8 Healthy and Safe Snacks for Children with Allergies

For snacks to be healthy and safe for children with allergies, they must be substituted with allergen-free ingredients. Keep reading.
8 Healthy and Safe Snacks for Children with Allergies

Last update: 28 August, 2023

Providing a balanced and safe diet for children with allergies is critical to their well-being. Instead of letting food restrictions limit their options, it’s possible to prepare healthy and safe snacks for children with allergies that substitute allergenic ingredients or provide novel alternatives.

Given the high proportion of allergies in children, from You Are Mom, we want to ignite the gastronomic spark that many parents carry inside, to vary the snacks of our children and ensure their consumption without harm to their health.

Healthy snacks for children with allergies

According to the Centers for Disease Control and Prevention (CDC), the top 8 foods that cause the most severe allergic reactions in the United States are crustaceans, fish, eggs, milk, soy, peanuts, nuts, and wheat. These foods account for 4% of allergies worldwide.

So, to prepare healthy snacks, start by omitting or substituting these ingredients with those that are allergen-free. Also, make sure that the allergen isn’t hidden in the packaged ingredients. Read the product label carefully.

Let’s get started!

1. Carrot sticks and hummus (without tahini)

This delicious snack combines the crunchiness of fresh carrots with homemade hummus. Don’t add tahini, as this is sesame paste that can be an allergic ingredient for children.
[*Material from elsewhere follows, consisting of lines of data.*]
import Summits.BirchSwinnertonDyer.Rank1Residual.P2.CongruentNumberSilentEvenFiveThetaCMGalois
import HarnessLib
import HarnessLib.Audit.Tags

/-!
# Cell «bsd-monsky» (prover-B): route B's descent core for GENERAL square-free `n ≡ 6 (mod 8)`
# (PROOF-B §8 / the Θ-criterion of the scope note), a kernel theorem relative to TYZ's displayed §3 sentences
# (nothing asserted)

HONEST FRAMING (cell `bsd-monsky`, run/shared/lean/pub/bsd-monsky/; README §1/§3: the cell's CLAIMED theorem is Monsky's
conjecture on the `k = 2` family `𝒮⁻`; «ℓ ≥ 3 rungs are NOT claimed — record what the same argument gives there, no more»).
This file is that record IN THE KERNEL, part 2: the descent core of PROOF-B §8 for general `n`, i.e. the `k = 2` theorem
`ThetaDescent.odd_scriptL_of_thetaSpec_of_rank` (`P2/…ThetaDescent.lean`) with its three-block recursion assembly replaced
by a HYPOTHESIS `(θ−1)P(n) = G·w + m·τ(1)`:
* `theta_fourTorsion_of_sqrtNeg_two`: (θ2) `(θ−1)A[4] ⊆ ℤτ(i/2)` from `θ(i) = −i`, `θ(√−2) = −√−2` (`√2 := i√−2`; the kernel
  theorem `exists_map_sub_eq_zsmul_of_four_nsmul_eq_zero` of `…ThetaFourTorsion.lean`);
* `odd_scriptL_of_theta_rec`: TYZ data `D` for square-free `n ≡ 6 (mod 8)` with `scriptLSpec`, `thm35Main`, `lemma318`
  (displayed, `GenusPointDescentDisplays`); rank `E_n(ℚ) ≤ 1` once `𝓛(n) ≠ 0`; `θ` with `θ(√−n) = √−n`, `θ(i) = −i`,
  `θ(√−2) = −√−2`; `(θ−1)P(n) = G·w + m·τ(1)` with `2w ∈ {0, τ(1)}`, `θw + w = τ(1)`, `G` odd ⟹ `𝓛(n)` odd;
* `odd_scriptL_of_theta_rec_of_GZK`: the rank input from Gross–Zagier–Kolyvagin by name.
Nothing is asserted; no conjecture discharged; no class booked. Consumed by `P2/CongruentNumberThetaThreePrimes.lean`.

References: [TianYuanZhang2017] Thm. 3.5 (p0011 L94–L112), Lemma 3.16–3.18 (p0017), §3.1 (p0011 L67–L73);
HOME/proof/PROOF-B.md v1.3 §8; HOME/proof/PROOF-B-K3-SCOPE.md §3 (prover-B g6).
-/

noncomputable section

open scoped Classical

open WeierstrassCurve WeierstrassCurve.Affine Literature.NumberTheory.EllipticCurves
  Literature.NumberTheory.EllipticCurves.Rank1Residual
  Literature.NumberTheory.EllipticCurves.Rank1Residual.Typed
  Literature.NumberTheory.EllipticCurves.TianYuanZhang2017
  Literature.NumberTheory.EllipticCurves.TianYuanZhang2017.W2

set_option autoImplicit false

namespace Summit.BirchSwinnertonDyer.Rank1Residual.P2

namespace ThetaDescent

variable {n : ℕ}

/-! ## The descent core for general `n ≡ 6 (mod 8)` -/

/-- **(θ2) from `θ(i) = −i`, `θ(√−2) = −√−2`** (`√2 := i·√−2`, `…ThetaFourTorsion`): `(θ−1)t ∈ ℤτ(i/2)` for every `t`
with `4t = 0`. [cite: TianYuanZhang2017, Lemma 3.16–3.17 (p0017 L98–L149)] -/
theorem theta_fourTorsion_of_sqrtNeg_two (D : GenusPointData n) (h2 : 2 ∈ n.divisors) (θ : D.H ≃ₐ[ℚ] D.H)
    (hθi : θ D.im = -D.im) (hθ2 : θ (D.sqrtNeg 2) = -D.sqrtNeg 2) :
    ∀ t : APoint D.H, (4 : ℕ) • t = 0 → ∃ k : ℤ, thetaPt D θ t - t = k • D.tauIHalf := by
  have hsq2 : D.sqrtNeg 2 ^ 2 = -((2 : ℕ) : D.H) := D.sqrtNeg_sq 2 h2
  have hs : (D.im * D.sqrtNeg 2) ^ 2 = 2 := by
    rw [mul_pow, D.im_sq, hsq2]; push_cast; ring
  have hθi' : θ.toAlgHom D.im = -D.im := hθi
  have hθs : θ.toAlgHom (D.im * D.sqrtNeg 2) = D.im * D.sqrtNeg 2 := by
    show θ (D.im * D.sqrtNeg 2) = D.im * D.sqrtNeg 2
    rw [map_mul, hθi, hθ2]; ring
  intro t ht
  exact exists_map_sub_eq_zsmul_of_four_nsmul_eq_zero θ.toAlgHom D.im (D.im * D.sqrtNeg 2) D.im_sq hs hθi' hθs t ht

/-- **THE DESCENT CORE for general square-free `n ≡ 6 (mod 8)`** (PROOF-B §8 / the Θ-criterion of PROOF-B-K3-SCOPE §3): TYZ
data `D` with `scriptLSpec`, `thm35Main`, `lemma318`; rank `E_n(ℚ) ≤ 1` once `𝓛(n) ≠ 0` (`hr`); an automorphism `θ` with
`θ(√−n) = √−n`, `θ(i) = −i`, `θ(√−2) = −√−2`; and a recursion-side identity `(θ−1)P(n) = G·w + m·τ(1)` with `2w ∈ {0, τ(1)}`,
`θw + w = τ(1)` and `G` ODD. Then `𝓛(n)` (the data's sign choice) is ODD. Proof = `odd_scriptL_of_thetaSpec_of_rank`
verbatim: if `𝓛(n) = 2m`, the `E`-side relation (Thm. 3.5 with a `θ`-fixed `R′`) and Lemma 3.18 put `(θ−1)P(n)` in
`ℤτ(1) + (θ−1)A[4] ⊆ ℤτ(i/2)`, whence `w ∈ ℤτ(i/2)` and `θw + w = 0 ≠ τ(1)`.
[cite: TianYuanZhang2017, Thm. 3.5 (p0011 L94–L112), Lemma 3.18 (p0017 L152–L153), §3.1 (p0011 L67–L73)] -/
theorem odd_scriptL_of_theta_rec (hsq : Squarefree n) (h6 : n % 8 = 6) (D : GenusPointData n)
    (hLspec : D.scriptLSpec) (h35 : D.thm35Main) (h318 : D.lemma318)
    (hr :
      letI := isElliptic_congruentNumberCurve hsq.ne_zero
      D.scriptL n ≠ 0 → (congruentNumberCurve n).mordellWeilRank ≤ 1)
    (θ : D.H ≃ₐ[ℚ] D.H) (hθK : θ (D.sqrtNeg n) = D.sqrtNeg n) (hθi : θ D.im = -D.im)
    (hθ2 : θ (D.sqrtNeg 2) = -D.sqrtNeg 2)
    {w : APoint D.H} {G m' : ℤ} (hw2 : (2 : ℕ) • w = 0 ∨ (2 : ℕ) • w = tauOne)
    (hww : thetaPt D θ w + w = tauOne)
    (hrecθ : thetaPt D θ (D.P n) - D.P n = G • w + m' • tauOne) (hG : Odd G) :
    Odd (D.scriptL n) := by
  have hn0 : n ≠ 0 := hsq.ne_zero
  have hn : n ∈ n.divisors := Nat.mem_divisors_self _ hn0
  have h2n : 2 ∈ n.divisors := Nat.mem_divisors.mpr ⟨by omega, hn0⟩
  have hA4 := theta_fourTorsion_of_sqrtNeg_two D h2n θ hθi hθ2
  by_contra hodd
  obtain ⟨m, hm⟩ := Int.not_odd_iff_even.mp hodd
  -- the `E`-side relation with a `θ`-fixed `R′`
  obtain ⟨R', Q₁, ε', hR'fix, hQ₁, hF1E⟩ :=
    exists_theta_fixed_rep hsq (Or.inr (Or.inl h6)) hn D hr hLspec h35 θ hθK
  -- `θ − 1` on `A` and on `A₂`
  set DA : APoint D.H →+ APoint D.H := thetaPt D θ - AddMonoidHom.id _ with hDA
  set DE : A2Point D.H →+ A2Point D.H := thetaPtE D θ - AddMonoidHom.id _ with hDE
  have hDA_apply : ∀ x, DA x = thetaPt D θ x - x := fun x => rfl
  have hcomm : ∀ x, φH D (DA x) = DE (φH D x) := by
    intro x
    rw [hDA_apply, map_sub, φH_thetaPt]; rfl
  have hDER : DE R' = 0 := by
    show thetaPtE D θ R' - R' = 0
    rw [hR'fix, sub_self]
  have h2 : (2 : ℕ) • (tauOne : APoint D.H) = 0 := two_nsmul_tauOne
  have hker : ∀ x, φH D x = 0 → x = 0 ∨ x = tauOne := fun x hx => (φH_eq_zero_iff D x).mp hx
  obtain ⟨t', ht', hDAQ₁, hDAP⟩ :=
    W2.Abstract.exists_decomp_NA (φH D) h2 hker DA DE hcomm hDER hQ₁ (m := m) (by rw [hm]; ring) hF1E
  -- `(θ−1)t′ ∈ ℤτ(i/2)` and `(θ−1)Q₁ ∈ ℤτ(1) = 2ℤτ(i/2)`
  have h4t' : (4 : ℕ) • t' = 0 := ((h318.2 (Nat.even_iff.mpr (by omega))).1 t' ht')
  obtain ⟨k₁, hk₁⟩ := hA4 t' h4t'
  have h2τ : (2 : ℤ) • D.tauIHalf = (tauOne : APoint D.H) := by
    rw [two_zsmul, ← two_nsmul]; exact (tau_facts D).2.2.1
  have hDAQ₁' : ∃ k₂ : ℤ, DA Q₁ = k₂ • D.tauIHalf := by
    rcases (W2.Abstract.mem_zmultiples_iff_of_two_nsmul_eq_zero h2).mp hDAQ₁ with h0 | h0
    · exact ⟨0, by rw [h0, zero_smul]⟩
    · exact ⟨2, by rw [h0, h2τ]⟩
  obtain ⟨k₂, hk₂⟩ := hDAQ₁'
  have hDAP' : DA (D.P n) = (ε' * m * k₂ + k₁) • D.tauIHalf := by
    rw [hDAP, hk₂, hDA_apply t', hk₁, smul_smul, add_smul]
  -- the recursion side
  rw [hDA_apply] at hDAP'
  rw [hDAP'] at hrecθ
  -- `w ∈ ℤτ(i/2)`
  obtain ⟨r, hr'⟩ := hG
  have hw : ∃ K : ℤ, w = K • D.tauIHalf := by
    have h2w : ∃ j : ℤ, (2 : ℕ) • w = j • D.tauIHalf := by
      rcases hw2 with h0 | h0
      · exact ⟨0, by rw [h0, zero_smul]⟩
      · exact ⟨2, by rw [h0, h2τ]⟩
    obtain ⟨j, hj⟩ := h2w
    refine ⟨ε' * m * k₂ + k₁ - m' * 2 - r * j, ?_⟩
    have e3 : G • w = (ε' * m * k₂ + k₁) • D.tauIHalf - m' • tauOne := eq_sub_of_add_eq hrecθ.symm
    have e4 : w = G • w - r • ((2 : ℕ) • w) := by
      rw [hr']; module
    calc w = G • w - r • ((2 : ℕ) • w) := e4
      _ = ((ε' * m * k₂ + k₁) • D.tauIHalf - m' • tauOne) - r • (j • D.tauIHalf) := by rw [e3, hj]
      _ = ((ε' * m * k₂ + k₁) • D.tauIHalf - m' • ((2 : ℤ) • D.tauIHalf)) - r • (j • D.tauIHalf) := by rw [h2τ]
      _ = (ε' * m * k₂ + k₁ - m' * 2 - r * j) • D.tauIHalf := by module
  obtain ⟨K, hK⟩ := hw
  -- `θw + w = 0`, contradiction with `θw + w = τ(1) ≠ 0`
  have h0 : thetaPt D θ w + w = 0 := by
    rw [hK, map_zsmul, thetaPt_tauIHalf D θ hθi, smul_neg, neg_add_cancel]
  rw [h0] at hww
  exact tauOne_ne_zero hww.symm

/-- **The core with the rank input from GZK** (`𝓛(n) ≠ 0` ⟹ `ord_{s=1} L(E_n, s) = 1` ⟹ rank `1`).
[cite: TianYuanZhang2017, Thm. 3.5 (p0011 L94–L112)] -/
theorem odd_scriptL_of_theta_rec_of_GZK (hsq : Squarefree n) (h6 : n % 8 = 6)
    (hGZK : rank_eq_analyticRank_of_analyticRank_le_one) (D : GenusPointData n)
    (hLspec : D.scriptLSpec) (h35 : D.thm35Main) (h318 : D.lemma318)
    (θ : D.H ≃ₐ[ℚ] D.H) (hθK : θ (D.sqrtNeg n) = D.sqrtNeg n) (hθi : θ D.im = -D.im)
    (hθ2 : θ (D.sqrtNeg 2) = -D.sqrtNeg 2)
    {w : APoint D.H} {G m' : ℤ} (hw2 : (2 : ℕ) • w = 0 ∨ (2 : ℕ) • w = tauOne)
    (hww : thetaPt D θ w + w = tauOne)
    (hrecθ : thetaPt D θ (D.P n) - D.P n = G • w + m' • tauOne) (hG : Odd G) :
    Odd (D.scriptL n) := by
  haveI := isElliptic_congruentNumberCurve hsq.ne_zero
  have hn1 : 1 < n := by omega
  refine odd_scriptL_of_theta_rec hsq h6 D hLspec h35 h318 (fun hL0 => ?_) θ hθK hθi hθ2 hw2 hww hrecθ hG
  have hL : IsScriptL n (D.scriptL n) := hLspec _ (Nat.mem_divisors_self _ hsq.ne_zero) hn1
  have har := S4 hsq (Or.inr (Or.inl h6)) hL hL0
  rw [(hGZK (congruentNumberCurve n) har).1]; exact har

end ThetaDescent

end Summit.BirchSwinnertonDyer.Rank1Residual.P2

end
Hummus is an important source of protein and fiber, in addition to vitamin A, thanks to the carrot, which has a positive effect on visual health and skin and strengthens the immune system.

Procedure:

To prepare it, wash the carrot and cut it into slices 2 centimeters thick, then cut in the form of sticks. For the hummus use cooked chickpeas, toasted chia seeds, garlic, lemon juice, water, salt, olive oil, paprika, or cumin.

Add all of the hummus ingredients to a food processor and blend everything until you have a smooth mixture. You can add a little more olive oil and salt to taste.

2. Gluten-free oatmeal cookies

There are many recipes for gluten-free oatmeal cookies. But one of our favorites includes bananas, chocolate chips, cornstarch, oil, baking soda, cinnamon powder, and flaked oats. The banana replaces the sugar.

A good ratio is that for every 2 cups of oatmeal, you use 1/3 cup of oil, 3/4 cup of starch, and 1 large banana.

Procedure:

Peel the ripe banana and slice it. Put it in a food processor and add the cornstarch, cinnamon, oil, baking soda, and oat flakes.

Process until it becomes a homogeneous paste and then add the chocolate chips and mix slowly with a spatula. Form large balls and place them on a tray with waxed paper. Flatten with the palm of your hand and bake for 10 minutes. Your children with allergies can enjoy these cookies any time of day!

3. Chocolate cake (without milk and without flour)

This cake can be prepared like a chocolate cake, only that the cow’s milk is replaced by calcium-fortified almond milk and the wheat flour by almond flour.

The latter doesn’t contain as much protein as cow’s milk, but it does contain enough calcium for the good bone health of growing children. This is reported in an article published by the IFAS Extension of the University of Florida.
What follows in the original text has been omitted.